Two points / ways I can take that:

\- Big picture: In Eastern Europe, the turning point was more more complicated
than that. Many informants / surveillance - but they were ancillary -
antagonists being monitored were eclipsed by legitimate beef with how they
were getting treated day to day. There were strikes, austerity things, and the
security apparatus clamping down harder was probably one of the last straws.
[https://en.wikipedia.org/wiki/Romanian_Revolution](https://en.wikipedia.org/wiki/Romanian_Revolution)

The other thing worth mentioning is how the government monitored and disrupted
strikes in workplaces, which presents an impossible situation to employees. In
USA there are rules around that: [https://www.nlrb.gov/rights-we-
protect/whats-law/employers/i...](https://www.nlrb.gov/rights-we-
protect/whats-law/employers/interfering-employee-rights-section-7-8a1). In
this instance coworkers, eventually will talk to each other, and this
situation is so much more direct and practical rather than a vague
thoughtcrime thing

\- Individuals: There are people who develop schizophrenia, very rarely will
they be violent.

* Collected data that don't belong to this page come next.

import Summits.CriticalPhenomena.PercolationContinuityZ3.Theorems.PercNearOneGluingNoHeavyLowerTailSahiPair43CheckPacked

/-!
# `NoHeavyLowerTail` (crux stmt-CriticalPhenomena-4575), Sahi programme: the cell `(4,3)` — pair-saturation check, **chunk 4 of 20**

Support file (Sahi cell `prim-sahi`, seat `prim-sahi-typer` gen 32; `--supports stmt-CriticalPhenomena-4575`, COMPUTATIONAL).
One `native_decide` evaluation of the checker `chunkCheck` of `…SahiPair43CheckPacked` (all antichains of `[3]^4` whose node hash is
`≡ 4 (mod 20)`: every admissible 2-colouring's y-profile passes the packed downward-transport test).  The soundness theorem turning the
20 chunks into `SahiGridPattern.PatternPos 4` lives in the companion link files; nothing is asserted here beyond the Boolean evaluation.
Farm timing of one chunk ≈ 300 s. [this work] [computational]
-/

namespace Summit.CriticalPhenomena.PercolationContinuityZ3.Theorems.SahiGridPattern.Pair43

/-- **Chunk 4 of 20** of the pair-saturation check on `[3]^4` passes (`native_decide`). [this work] [computational] -/
theorem chunkCheck_20_4 : chunkCheck 20 4 = true := by native_decide

end Summit.CriticalPhenomena.PercolationContinuityZ3.Theorems.SahiGridPattern.Pair43
import Summits.QuantumFields.YangMills.Theorems.BalabanUVNodesN06SectBStepUParKnit
import Literature.MathematicalPhysics.QuantumFieldTheory.Balaban1983to89.B9SectBCodedClassKnitYC
import Literature.MathematicalPhysics.QuantumFieldTheory.Balaban1983to89.B9Eq358KnitTransporterVariationY

/-!
# Balaban UV-stability nodes, N06 [B9] Sect. B — «K2-G-HCLASS»: THE KNIT CODED CLASS CONTAINS THE RECORD's (3.37) PAIRS OVER REGULAR BASES — `hclass` of the coding
# `codingYx P G x (C37KY …) C38` INHABITED for a member family (`𝔸 = M_N(ℂ)`, `G ≤ U(N)` averaging-closed), the two displayed laws discharged by
# dag-n06-l's (K1) `parVar337Y_parKnitY` and dag-n06-c's `parMemY_parKnitY`

[B9] = T. Bałaban, *Propagators for lattice gauge theories in a background field*, Commun. Math. Phys. **99** (1985) 389–434 [`Balaban1985BackgroundPropagators`];
[B8] = T. Bałaban, *Averaging operations for lattice gauge theories*, Commun. Math. Phys. **98** (1985) 17–51 [`Balaban1985Averaging`].

statement-level skeleton of published theorems with citation tags; proofs where landed; nothing here is a claim about the Yang–Mills mass gap

THE PRINT.  (3.35)–(3.37) p. 396 (the classes of the pair `(U, U′)`); p. 401 ∕ (3.58) p. 402 (the variation of the averaging's transporters, [B8]'s composite contours (3.19) p. 393);
Thm 3.4 p. 400.

WHAT (seat dag-n06-c gen 26).  `B9SectBCodedClassKnitYC.hclass_C37KY_onC` (the class hypothesis of the knit coding over the class-parametric carrier `bg9YC 𝕄 G P x`, GIVEN the two
laws `ParVar337Y ∕ ParMemY` at `parKnitY`) with BOTH laws DISCHARGED: `ParVar337Y … (parKnitY i) ((bg9KP …).Reg335 c₀) (154(d+1)) αK aK` := dag-n06-l's
`B9Eq358KnitTransporterVariationY.parVar337Y_parKnitY` ((K1), [B9] p. 401 at the knit, ✓) and `ParMemY … (parKnitY i) ((bg9KP …).Reg335 c₀) aK` := `N06SectBStepUParKnit.parMemY_parKnitY`
(dag-n06-l's `parKnitY_mem_of_reg335P`, ✓).  RESULT ★★★ `hclass_C37KY_knit`: for a member family `f`, sections `ιB`, ANY class-parametric `P` with the regime bridge `hRP` (coded class
⟹ local class `(bg9KP …).Reg335 c₀`, `c₀ ≦ 10`), any `R` read from the coded class (`hR`), and the x-free numerics (`α₀′` window with `C₀α₀′ ≦ 1∕3`, `4α₀′ ≦ c₂′`, `α₀′ ≦ α_Q`;
`K_pl(a)·L⁴ < α₀′` on `a ≦ aK`; [B8] Prop. 7's window `αK` with `hsmall ∕ hc₃ ∕ hsm`; a cap `αcap ≦ min(1∕4, αK)` with `154(d+1)·αcap ≦ 1∕2`, `L⁴αcap ≦ β₀`): every `U′` of the
record's class (3.37) at `0 < α₁ ≦ αcap` over a base in the coded class (3.35) above `max (2(d+1)+1) MK ≦ M`, `M·α₀ ≦ aK`, has its code in
`C37KY G (f j) (ιB j) (R j) (4(d+1)e^{3(d+1)/2}) (4·154(d+1)) MK aK β₀` at exponent `L⁴α₁` — the knit class is NON-VACUOUS AT THE RECORD exactly where print's pairs live.

HONEST SCOPE.  Composition of landed theorems; conditional on the x-free numerics and the regime bridge; count-neutral; NOT the discharge of any N06 obligation; nothing
continuum ∕ OS ∕ mass gap ∕ Clay.  Cell `pub-ymgap` (HUMAN RULING D-0062), Track A node N06 [B9], 2026-08-30.
-/

noncomputable section

namespace Summit.QuantumFields.YangMills.BalabanUVNodes.N06SectBClassKnitHclass

open scoped Matrix Matrix.Norms.L2Operator
open Literature.MathematicalPhysics.QuantumFieldTheory.Balaban1983to89
open Literature.MathematicalPhysics.QuantumFieldTheory.Balaban1983to89.Node00 (SiteY BlkY IBondY CfgY)
open Literature.MathematicalPhysics.QuantumFieldTheory.Balaban1983to89.B6Ineq2142KLevelV1 (β)
open Literature.MathematicalPhysics.QuantumFieldTheory.Balaban1983to89.B6KLevelCensusIndexV1 (KIdx kGeo)
open Literature.MathematicalPhysics.QuantumFieldTheory.Balaban1983to89.B9PinMembersKLevelV1 (MemberY geo9Y)
open Literature.MathematicalPhysics.QuantumFieldTheory.Balaban1983to89.B9BackgroundsKLevelV1P (bg9KP)
open Literature.MathematicalPhysics.QuantumFieldTheory.Balaban1983to89.B9SectBCodedClassR (RegExtraY bg9YC)
open Literature.MathematicalPhysics.QuantumFieldTheory.Balaban1983to89.B9Eq360DeltaPrimeAY (AfldY)
open Literature.MathematicalPhysics.QuantumFieldTheory.Balaban1983to89.B9SectBGpFrameCodedYR (codingYx)
open Literature.MathematicalPhysics.QuantumFieldTheory.Balaban1983to89.B9SectBCodedClassKnitY (C37KY)
open Literature.MathematicalPhysics.QuantumFieldTheory.Balaban1983to89.B9SectBCodedClassKnitYC (hclass_C37KY_onC)
open Literature.MathematicalPhysics.QuantumFieldTheory.Balaban1983to89.B7Prop2Explicit (unitaryUnits AvgClosed C0 c2')
open Literature.MathematicalPhysics.QuantumFieldTheory.Balaban1983to89.B7Prop3Flat (c3)
open Literature.MathematicalPhysics.QuantumFieldTheory.Balaban1983to89.B9Eq316AveragingTransposeZd (alphaQ)
open Literature.MathematicalPhysics.QuantumFieldTheory.Balaban1983to89.B9C2FormBoxRegimeY (Kpl)
open Literature.MathematicalPhysics.QuantumFieldTheory.Balaban1983to89.B9Eq358KnitTransporterVariationY (parVar337Y_parKnitY)
open Summit.QuantumFields.YangMills.BalabanUVNodes.N06SectBStepUParKnit (norm_le_one_of_le_unitaryUnits parMemY_parKnitY)

variable {d ℓ : ℕ} {hd : 1 ≤ d + 1} {hL : Odd (ℓ + 1) ∧ 1 < ℓ + 1} {b₀ b₁ : ℝ}
variable {N : ℕ} [Nonempty (Fin N)]
variable {Mstar : ℕ} (P : RegExtraY d ℓ hd hL b₀ b₁ Mstar (Matrix (Fin N) (Fin N) ℂ)) {J : Type} (f : J → MemberY d ℓ hd hL b₀ b₁ Mstar)
  (c35 : ℝ) (G : Subgroup (Matrix (Fin N) (Fin N) ℂ)ˣ) (ιB : ∀ j : J, BlkY (f j).toKIdx → IBondY (f j).toKIdx)
  (C38 : ∀ j : J, ℝ → CfgY (Matrix (Fin N) (Fin N) ℂ) (f j).toKIdx → AfldY (Matrix (Fin N) (Fin N) ℂ) (f j).toKIdx → Prop)
  (R : ∀ j : J, ℝ → CfgY (Matrix (Fin N) (Fin N) ℂ) (f j).toKIdx → Prop) (MK aK β₀ : ℝ)

/-- ★★★ **THE KNIT CODED CLASS CONTAINS THE RECORD's (3.37) PAIRS OVER REGULAR BASES** — `hclass_C37KY_onC` with the two knit laws discharged (`parVar337Y_parKnitY`, dag-n06-l (K1);
`parMemY_parKnitY`, dag-n06-c), constants `Cq = 4(d+1)e^{3(d+1)/2}`, `CqK = 4·154(d+1)`; displayed: the numerics windows, the regime bridge `hRP`, the reading `hR` of the class's
regularity predicate, `hGa hGU`. [cite: Balaban1985BackgroundPropagators, (3.37) p.396, (3.35) p.396, p.401, (3.58) p.402, (3.19) p.393, Thm 3.4 p.400; Balaban1985Averaging, Prop. 2 p.26, Prop. 7 p.43] -/
theorem hclass_C37KY_knit (hι : ∀ (j : J) (s : BlkY (f j).toKIdx), β (f j).toKIdx.hN (f j).toKIdx.D (f j).toKIdx.hk (ιB j s) = s)
    (hGa : AvgClosed (d + 1) (ℓ + 1) G) (hGU : G ≤ unitaryUnits (Matrix (Fin N) (Fin N) ℂ)) {c₀ : ℝ} (hc : c₀ ≤ 10)
    (hRP : ∀ (j : J) (α₀ : ℝ) (U : CfgY (Matrix (Fin N) (Fin N) ℂ) (f j).toKIdx),
      (bg9YC (Matrix (Fin N) (Fin N) ℂ) G P (f j)).Reg335 c35 α₀ U → (bg9KP (Matrix (Fin N) (Fin N) ℂ) G (f j).toKIdx).Reg335 c₀ α₀ U)
    (hR : ∀ (j : J) (α₀ : ℝ) (U : CfgY (Matrix (Fin N) (Fin N) ℂ) (f j).toKIdx), (bg9YC (Matrix (Fin N) (Fin N) ℂ) G P (f j)).Reg335 c35 α₀ U → R j α₀ U)
    {α₀' : ℝ} (hα' : 0 < α₀') (hα3 : C0 (d + 1) * α₀' ≤ 1 / 3) (hα4 : 4 * α₀' ≤ c2' (d + 1) (ℓ + 1)) (hαQ : α₀' ≤ alphaQ (d + 1) (ℓ + 1))
    (hKpl : ∀ (j : J) (a : ℝ), 0 ≤ a → a ≤ aK → Kpl (f j).toKIdx a * (kGeo (f j).toKIdx).L ^ 4 < α₀')
    {αK : ℝ} (hsmall : Real.exp (4 * (800 * (((d + 1 : ℕ) : ℝ) + 1) ^ 2 * (((d + 1 : ℕ) : ℝ) + 4)) * α₀')
      * (1 + 8 * (131072 * (((d + 1 : ℕ) : ℝ) + 1) ^ 2) * αK) ≤ 2)
    (hc₃ : 2 * αK ≤ c3 (d + 1) (ℓ + 1)) (hsm : 4096 * ((d + 1 : ℕ) : ℝ) * αK ≤ 1)
    {αcap : ℝ} (hcap4 : αcap ≤ 1 / 4) (hcapK : αcap ≤ αK) (hcapC : (154 * ((d : ℝ) + 1)) * αcap ≤ 1 / 2) (hcapβ : (((ℓ : ℝ) + 1) ^ 4) * αcap ≤ β₀) :
    ∀ (j : J) (α₀ α₁ : ℝ) (U U' : (bg9YC (Matrix (Fin N) (Fin N) ℂ) G P (f j)).Cfg), max (2 * ((d : ℝ) + 1) + 1) MK ≤ (geo9Y (f j)).M → 0 < α₀ →
      (geo9Y (f j)).M * α₀ ≤ aK → (bg9YC (Matrix (Fin N) (Fin N) ℂ) G P (f j)).Reg335 c35 α₀ U → 0 < α₁ → α₁ ≤ αcap →
      (bg9YC (Matrix (Fin N) (Fin N) ℂ) G P (f j)).Cplx337 α₁ U U' →
      ∃ a : (codingYx P G (f j) (C37KY G (f j) (ιB j) (R j) (4 * ((d : ℝ) + 1) * Real.exp (3 * (((d : ℝ) + 1) / 2))) (4 * (154 * ((d : ℝ) + 1))) MK aK β₀) (C38 j)).A,
        (codingYx P G (f j) (C37KY G (f j) (ιB j) (R j) (4 * ((d : ℝ) + 1) * Real.exp (3 * (((d : ℝ) + 1) / 2))) (4 * (154 * ((d : ℝ) + 1))) MK aK β₀) (C38 j)).decA a = U' ∧
        (codingYx P G (f j) (C37KY G (f j) (ιB j) (R j) (4 * ((d : ℝ) + 1) * Real.exp (3 * (((d : ℝ) + 1) / 2))) (4 * (154 * ((d : ℝ) + 1))) MK aK β₀) (C38 j)).C37
          ((((ℓ : ℝ) + 1) ^ 4) * α₁) U a := by
  have hCp : (0 : ℝ) ≤ 154 * ((d : ℝ) + 1) := by positivity
  have hM : ∀ j, 0 ≤ (kGeo (f j).toKIdx).M := fun j => by
    show (0 : ℝ) ≤ ((ℓ + 1 : ℕ) : ℝ) * ((f j).toKIdx.Mh : ℝ); positivity
  exact hclass_C37KY_onC P f G ιB C38 R (fun j α₀ U => (bg9KP (Matrix (Fin N) (Fin N) ℂ) G (f j).toKIdx).Reg335 c₀ α₀ U) hι
    (norm_le_one_of_le_unitaryUnits G hGU) c35 hCp
    (fun j => parVar337Y_parKnitY (f j).toKIdx hGU hc hα' hα3 hα4 (hKpl j) hsmall hc₃ hsm)
    (fun j => parMemY_parKnitY G (f j).toKIdx hGa hGU (hM j) hc hα' hαQ (hKpl j)) hR hRP hcap4 hcapK hcapC hcapβ

end Summit.QuantumFields.YangMills.BalabanUVNodes.N06SectBClassKnitHclass

end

That process begins partly due to biology and partly due to
trauma during childhood, and sometimes involves substance abuse. They are
super, super sensitive and associate conspiracies to objects, people, and
events. They attract attention to themselves, and the thing just feeds itself.

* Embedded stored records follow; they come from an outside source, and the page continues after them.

/-!
# Crux `H413`, line LH4 «(D-RAM) FOUR-FRAME» — (β) Stage B, β-BOARD row R7, Theorem C («foot window») bricks, FILE ASM-1b:
# THE PRODUCT `ω(D_i)·ω(class_i)·ω(label)` OF ★ p861678's HEAD IS `ω(g_α)·G_i(r)` IN THE LINEAR LETTER `r = g + (1+g)(a_β − 1)`, AND THE NORM-CLASS SYSTEMS EXIST

Cell `hodgecm-mathlib` (D-0151), FLOOR 0, crux item H413 = `stmt-HodgeConjecture-24833`, route `HCCMUnconditional`; squad F0∕P3c∕LH4 (β-table fan, sub-dealer LH4-p05 (g8)).
THEOREMS ONLY (no `def`, no instance, no notation, no `sorry`, default heartbeats); ★-only imports; lane `--supports stmt-HodgeConjecture-24833 --as helper` (count-neutral);
pays NO row, states NO law.  Consumer: this seat's Theorem C assembly (ASM-2) between ★ p861678 `labelledOddCount_div_relIndex_glued_rep_eq` (per-representative class-sign
sum `Σ_{aβ} Σ_{aγ} ω(class_i)·ω(g g_α + aγ T⁻¹ g_β)` behind the factor `ω(D_i)`) and LH7-p07 (g0)'s ★ p861670 window sums (`Σ_{g} Σ_{aβ} G_i(g + (1+g)(aβ − 1)) = 0` for
`G₀ = ω(r(r + c₀))`, `G₁ = ω(r + c₀)`, `G₂ = ω((1 + r)(r + c₀))`).

THE MATHEMATICS (ROADMAP-R7-TheoremC v1 §2, LH7-p07's ★ `label_arg_eq`).  Letters: `P = π₀^{ρ+t′}` (`π₀ = ϖσϖ`, a norm, so `ω(P⁻¹) = 1`), `D = (P⁻¹g, P⁻¹, −P⁻¹(1+g)⁻¹)`,
`T = aβ + g⁻¹(aβ − 1)`, `r = g + (1 + g)(aβ − 1)` (so `g·T = r`, `(1 + g)·aβ = 1 + r`), `c₀ = g_β∕g_α`, class vector `(1, aγ T⁻¹, aγ T⁻¹ aβ)`, label argument
`L = g g_α + aγ T⁻¹ g_β = T⁻¹·(g_α (r + c₀) + (aγ − 1) g_β)`.  On the cut `|g + c₀| = |ϖ|^{2t′+E}` (`E < ρ`) one has `|r + c₀| = |ϖ|^{2t′+E}` and the `aγ`-perturbation is
relatively `2ρ − E ≥ 2d − 1` deep, so `ω(L) = ω(T)·ω(g_α)·ω(r + c₀)` (★ `normSign_add_eq_of_v_le`), `ω(T) = ω(g)ω(r)`, `ω(aγ) = 1` (`2ρ ≥ 2d − 1`); multiplying out with
`ω² = 1`: slot 0 `ω(g_α)·ω(r(r + c₀))`, slot 1 `ω(g_α)·ω(r + c₀)`, slot 2 `ω(−1)ω(g_α)·ω((1 + r)(r + c₀))` — `classSign_mul_labelSign_eq` (with `L ≠ 0`).
§2 `exists_normClass_system`: a finite `A ⊆ U_F^{[n]}` meeting every norm class `y·N(U^{[k]})`, `y ∈ U_F^{[n]}`, exactly once (★ `exists_repr_fixedBall_card` at the even level
`2⌈n∕2⌉` and modulus `2M`, shifted by `1`, through ★ `image_one_add_existsUnique`; the ★ PT-3 letters of `Aβ`, `Aγ`).
HONEST LABEL: count-neutral; Theorem C ∕ hRest ∕ (β-BAL) ∕ (β) ∕ T₊ OPEN; `HC_CM` is proved only modulo the 7 printed citations (2 remaining named inputs: hLiu418 =
`stmt-HodgeConjecture-24832`, h413 = `stmt-HodgeConjecture-24833`) until rung 0 closes.
References: [Kottwitz1986BaseChangeUnits] §1 pp. 240–241 · [Rogawski1990] §4.9 Prop. 4.9.1 (a)(b) p. 55 · [Serre1979] Ch. V §3 Cor. 3, Ch. XV §2 · [Serre1980Trees] Ch. II §1.1.
-/

set_option autoImplicit false

noncomputable section

namespace Summit.HodgeConjecture.HodgeConjecture.Cruxes.H413.F0P3cDyRamLabelledOddGlueWindowSigns

open Matrix WithZero
open Literature.NumberTheory.Automorphic Literature.NumberTheory.Automorphic.HermitianLattice
open Literature.NumberTheory.Automorphic.UnitaryLatticeTree Literature.NumberTheory.Automorphic.UnitaryThreeFourFrame
open Literature.NumberTheory.LocalFields Literature.NumberTheory.LocalFields.WildQuadraticDatum
open Summit.HodgeConjecture.HodgeConjecture.Cruxes.H413.F0P3cDyRamGlueShellLinearisation (normSign_add_eq_of_v_le normSign_eq_one_of_mem_deep)
open Summit.HodgeConjecture.HodgeConjecture.Cruxes.H413.F0P3cDyRamGlueResidueSystems (image_one_add_existsUnique image_one_add_sub)
open Summit.HodgeConjecture.HodgeConjecture.Cruxes.H413.F0P3cDyRamDiagonalFixedClassSystems (exists_repr_fixedBall_card v_le_pow_succ_succ_of_fixed_of_v_lt)
open Summit.HodgeConjecture.HodgeConjecture.Cruxes.H413.F0P3cDyRamDiagonalGluedClassRepresentatives (v_mul_map_pow map_mul_map_eq)
open scoped Valued WithZero Matrix

variable {K : Type} [Field K] [Valued K ℤᵐ⁰] {σ : K →+* K} {ϖ : K} {d t : ℕ}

Persecution is a recurring theme (it's not that people are oh so nice! the
world is bad and spiteful), and it commonly manifests itself with suspicion of
being watched and followed. Also noteworthy is the intensity attributed to
events, and the compulsion they feel to keep bringing it up. Common is
bringing up sexual fears out of thin air
([https://youtu.be/5LPS7E-0tuA?t=525](https://youtu.be/5LPS7E-0tuA?t=525)),
superego run amok. The sad truth is many were traumatized as children and
further degraded as an adolescent. Not being able to process twisted family
situations makes it extraordinarily hard for them. You wouldn't want to trade
childhoods with them.

Normal people feel distrust, in these cases they're processing information
extremely dysfunctional way. Like people who complain about privacy, they have
an amazing pattern of not understanding technology, laws, and organizational
structure. Everyone is busy and stressed with their own lives and trying to
figure it out (and people are also caring, on the other hand, but they won't
accept that). You'll also notice the common theme of omnipotent
paternal/maternal persons or organizations. There's always an information
deficit, they don't go research or pull documents on a subject.

They feel there's no potential reality for them without a punishing,
omnipotent presence. So they're in hell, no doubt.